◆ **What the task asks**
Would you please set down the lines of the data from the one containing "fun i' _ => by" to the final line, exactly and only those?

◆ **Provided records**

/-!
# T⁴ programme, spine node NE2 (U1a), lane P2 — SUPPLIER ITEM «V-COL-NE3»: THE COLOUR TWO-RUNS END CONSUMES NODE NE3's CURRENCY BY NAME — the DAG edge for road
# P2's colour 0-form sector: the two-run class ON THE BOND FIELDS displayed by `towerLimitRate_colourTwoRunsTaxi` IS node U1b's `T4EtaRateMin.LocalRate` for the
# `Readings` of the runs' one-step bond operators (scaled matrix entries at every level), entries ⟹ operator norm by Parseval bookkeeping
# (in the manner of row B6 `NE2FromNE3` p206441 and leaf-09-g4's U(1) `VariationalCovariantTwoRuns(NE3)`; model level; cell `pub-balaban`)

NE2 formalisation swarm `b2b-balaban-t4-ne2-formalise-*`, leaf prover 02 (gen 6); register P2-sup, item «V-COL-NE3» (INTENT CLAIMS.log l.18919).  Composition BY NAME of
«V-COL-TWO-RUNS» file 4 `VariationalColourTwoRunsTaxiEnd.towerLimitRate_colourTwoRunsTaxi` (p229777) with node U1b's `T4EtaRateMin.{Readings, LocalRate}` (NO Prop mirror).
 * §1 **`opNorm_le_sum_norm_inner`**: for `T : E →L[ℂ] E` on a finite-dimensional Hilbert space with an orthonormal basis `b : OrthonormalBasis κ ℂ E`,
   `‖T‖ ≤ Σ_{i′} Σ_i ‖⟪b i, T (b i′)⟫‖` (Parseval: `v = Σ ⟪b i′, v⟫ b i′`, `T (b i′) = Σ ⟪b i, T b i′⟫ b i`).
 * §2 the «sites» `CSite` (level `j`, one-step bond `(y, μ)` of the level-`j` fine torus, entry `(i, i′)`, re∕im), the SCALED entry reading
   `entryOf b 𝒯 r s = L^{j+1}·⟪b i, (𝒯 r j y μ) (b i′)⟫` of the `r`-step run of a RUN FAMILY `𝒯 : ℕ → (j : ℕ) → Tor (fine L (fine (L^j) M)) → Fin d → (E →L[ℂ] E)`, and
   **`colReadings b 𝒟 : Readings (ℕ → …) (CSite L M κ)`** (scalar reading and volume unused, as `bgReadings`) — every level is read.
 * §3 **`entry_sub_le_of_localRate`** ∕ **`norm_sub_le_of_localRate`** (and the converse `localRate_of_norm_sub` — the adapter is faithful): `LocalRate (colReadings b 𝒟) C θ → 𝒯 ∈ 𝒟 → ‖𝒯 (k+1) j y μ − 𝒯 k j y μ‖ ≤ (card κ)²·(2Cθ^k)∕L^{j+1}`
   — R4's two-run class on the bond fields with `σ k j := (card κ)²·(2Cθ^k)∕L^{j+1}`, whence `L^k·(L·σ k k) = 2(card κ)²C·θ^k` and
   `Σ_{j<k} d(L−1)σ k j ≤ 2d(card κ)²C·θ^k` (`sum_geom_le_one`).
 * §4 **`towerLimitRate_colourTwoRunsTaxi_of_localRate`** = R4's END with `hσ`∕`hρc`∕`hτc` DISCHARGED from `LocalRate (colReadings ob 𝒟) C θ` + `𝒯 ∈ 𝒟`: for a run family
   in the class `𝒟` whose readings satisfy NE3's `LocalRate` with `0 ≤ C`, `0 ≤ θ < 1`, each run a COHERENT tower of UNITARY one-step bond operators in the plaquette class, the
   two numeric lines, `1 ≤ d`, `2 ≤ L`, `1 < M_μ`, `0 < a₀`: the run-diagonal colour effective operators converge at rate `max(L⁻¹, θ)`, `c_ρ = 2(card κ)²C`, `c_τ = d·2(card κ)²C`.
WHAT IS NOT HERE (stated, not hidden; the c7-type caveat verbatim): the IDENTIFICATION of `colReadings ob 𝒟` with the NE3 lineage's readings object for Bałaban's minimisers
`U_k(V)` is NOT asserted (a dictionary: our runs are towers of one-step bond OPERATORS, NE3's intended readings are gauge-invariant ∕ gauge-fixed local functions of `U_k(V)`);
`LocalRate` itself (node NE3, OPEN, DISPLAYED); anything about Bałaban's `U(Γ)` (no B0, c5).

HONEST FRAMING (T4-DAG p. 1).  Pure bookkeeping (entries vs operator norm, re∕im parts, the scaling `L^{j+1}`) at MODEL level; nothing printed is a hypothesis; data defs
`entryOf` ∕ `colReadings` + the index structure `CSite`, no `def … : Prop`, no `sorry`; axioms standard.  NE3 OPEN; NE2 NOT proved on either road; spine PROVED 0∕9; rung
(B)+1 finite T⁴ — NOT infinite volume, NOT mass gap, NOT Clay.  HONEST DEPENDENCY (cell, verbatim): continuum YM on T⁴ ⇐ BetaPertH ∧ nine spine estimates (0/9 proved);
BetaPertH ⇐ (D1) ∧ (D4) ∧ CAP+tail; G-an2-4 gates asym, D1 and NE2/3/4.
-/

noncomputable section

namespace Summit.QuantumFields.BalabanUV.T4Continuum.VariationalColourTwoRunsNE3

open Finset
open scoped Matrix InnerProductSpace
open Literature.MathematicalPhysics.QuantumFieldTheory.Balaban1983to89
open Literature.MathematicalPhysics.QuantumFieldTheory.Balaban1983to89.B5Prop11Plancherel (Tor fine unitVec)
open Literature.MathematicalPhysics.QuantumFieldTheory.Balaban1983to89.T4EtaRateMin (Readings LocalRate)
open Summit.QuantumFields.BalabanUV.T4Continuum.CovariantAveragingTower (TowerLimitRate)
open Summit.QuantumFields.BalabanUV.T4Continuum.VariationalColourTower (Rtrv)
open Summit.QuantumFields.BalabanUV.T4Continuum.VariationalColourTaxiTransport
open Summit.QuantumFields.BalabanUV.T4Continuum.VariationalEffectiveHilbertPairs (effC)
open Summit.QuantumFields.BalabanUV.T4Continuum.VariationalVectorEndOfLeaves (eV ePV)
open Summit.QuantumFields.BalabanUV.T4Continuum.VariationalColourTwoRunsTaxiEnd (towerLimitRate_colourTwoRunsTaxi)

variable {d : ℕ} {E : Type*} [NormedAddCommGroup E] [InnerProductSpace ℂ E]
variable {κ : Type*} [Fintype κ]

/-! ## §1 Entries bound the operator norm -/

/-- **entries ⟹ operator norm** (Parseval bookkeeping): `‖T‖ ≤ Σ_{i′} Σ_i ‖⟪b i, T (b i′)⟫‖` for an orthonormal basis `b`. [folklore] -/
theorem opNorm_le_sum_norm_inner (b : OrthonormalBasis κ ℂ E) (T : E →L[ℂ] E) : ‖T‖ ≤ ∑ i', ∑ i, ‖⟪b i, T (b i')⟫_ℂ‖ := by
  have hcol : ∀ i', ‖T (b i')‖ ≤ ∑ i, ‖⟪b i, T (b i')⟫_ℂ‖ := fun i' => by
    calc ‖T (b i')‖ = ‖∑ i, ⟪b i, T (b i')⟫_ℂ • b i‖ := by rw [b.sum_repr' (T (b i'))]
      _ ≤ ∑ i, ‖⟪b i, T (b i')⟫_ℂ • b i‖ := norm_sum_le _ _
      _ = ∑ i, ‖⟪b i, T (b i')⟫_ℂ‖ := by
          refine Finset.sum_congr rfl fun i _ => ?_
          rw [norm_smul, b.norm_eq_one, mul_one]
  have h0 : 0 ≤ ∑ i', ∑ i, ‖⟪b i, T (b i')⟫_ℂ‖ := Finset.sum_nonneg fun _ _ => Finset.sum_nonneg fun _ _ => norm_nonneg _
  refine ContinuousLinearMap.opNorm_le_bound _ h0 fun v => ?_
  calc ‖T v‖ = ‖∑ i', ⟪b i', v⟫_ℂ • T (b i')‖ := by
        conv_lhs => rw [← b.sum_repr' v]
        rw [map_sum]; simp_rw [map_smul]
    _ ≤ ∑ i', ‖⟪b i', v⟫_ℂ • T (b i')‖ := norm_sum_le _ _
    _ ≤ ∑ i', ‖v‖ * ∑ i, ‖⟪b i, T (b i')⟫_ℂ‖ := Finset.sum_le_sum fun i' _ => by
        rw [norm_smul]
        refine mul_le_mul ?_ (hcol i') (norm_nonneg _) (norm_nonneg _)
        calc ‖⟪b i', v⟫_ℂ‖ ≤ ‖b i'‖ * ‖v‖ := norm_inner_le_norm _ _
          _ = ‖v‖ := by rw [b.norm_eq_one, one_mul]
    _ = (∑ i', ∑ i, ‖⟪b i, T (b i')⟫_ℂ‖) * ‖v‖ := by rw [← Finset.mul_sum, mul_comm]

/-! ## §2 The readings of a class of run families of one-step bond-operator towers -/

/-- a «site» of the readings: level `j`, a one-step bond `(pt, dir)` of the level-`j` fine torus, a matrix entry `(row, col)`, real ∕ imaginary part. [folklore] -/
structure CSite (L : ℕ) (M : Fin d → ℕ) (κ : Type*) where
  /-- level -/
  lvl : ℕ
  /-- bond base point on the one-step-fine torus over level `lvl` -/
  pt : Tor (fine L (fine (L ^ lvl) M))
  /-- bond direction -/
  dir : Fin d
  /-- matrix row (orthonormal basis index) -/
  row : κ
  /-- matrix column -/
  col : κ
  /-- real (`true`) or imaginary (`false`) part -/
  re : Bool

◆ **Reply**
    _ ≤ ∑ i', ‖v‖ * ∑ i, ‖⟪b i, T (b i')⟫_ℂ‖ := Finset.sum_le_sum fun i' _ => by
        rw [norm_smul]
        refine mul_le_mul ?_ (hcol i') (norm_nonneg _) (norm_nonneg _)
        calc ‖⟪b i', v⟫_ℂ‖ ≤ ‖b i'‖ * ‖v‖ := norm_inner_le_norm _ _
          _ = ‖v‖ := by rw [b.norm_eq_one, one_mul]
    _ = (∑ i', ∑ i, ‖⟪b i, T (b i')⟫_ℂ‖) * ‖v‖ := by rw [← Finset.mul_sum, mul_comm]

/-! ## §2 The readings of a class of run families of one-step bond-operator towers -/

/-- a «site» of the readings: level `j`, a one-step bond `(pt, dir)` of the level-`j` fine torus, a matrix entry `(row, col)`, real ∕ imaginary part. [folklore] -/
structure CSite (L : ℕ) (M : Fin d → ℕ) (κ : Type*) where
  /-- level -/
  lvl : ℕ
  /-- bond base point on the one-step-fine torus over level `lvl` -/
  pt : Tor (fine L (fine (L ^ lvl) M))
  /-- bond direction -/
  dir : Fin d
  /-- matrix row (orthonormal basis index) -/
  row : κ
  /-- matrix column -/
  col : κ
  /-- real (`true`) or imaginary (`false`) part -/
  re : Bool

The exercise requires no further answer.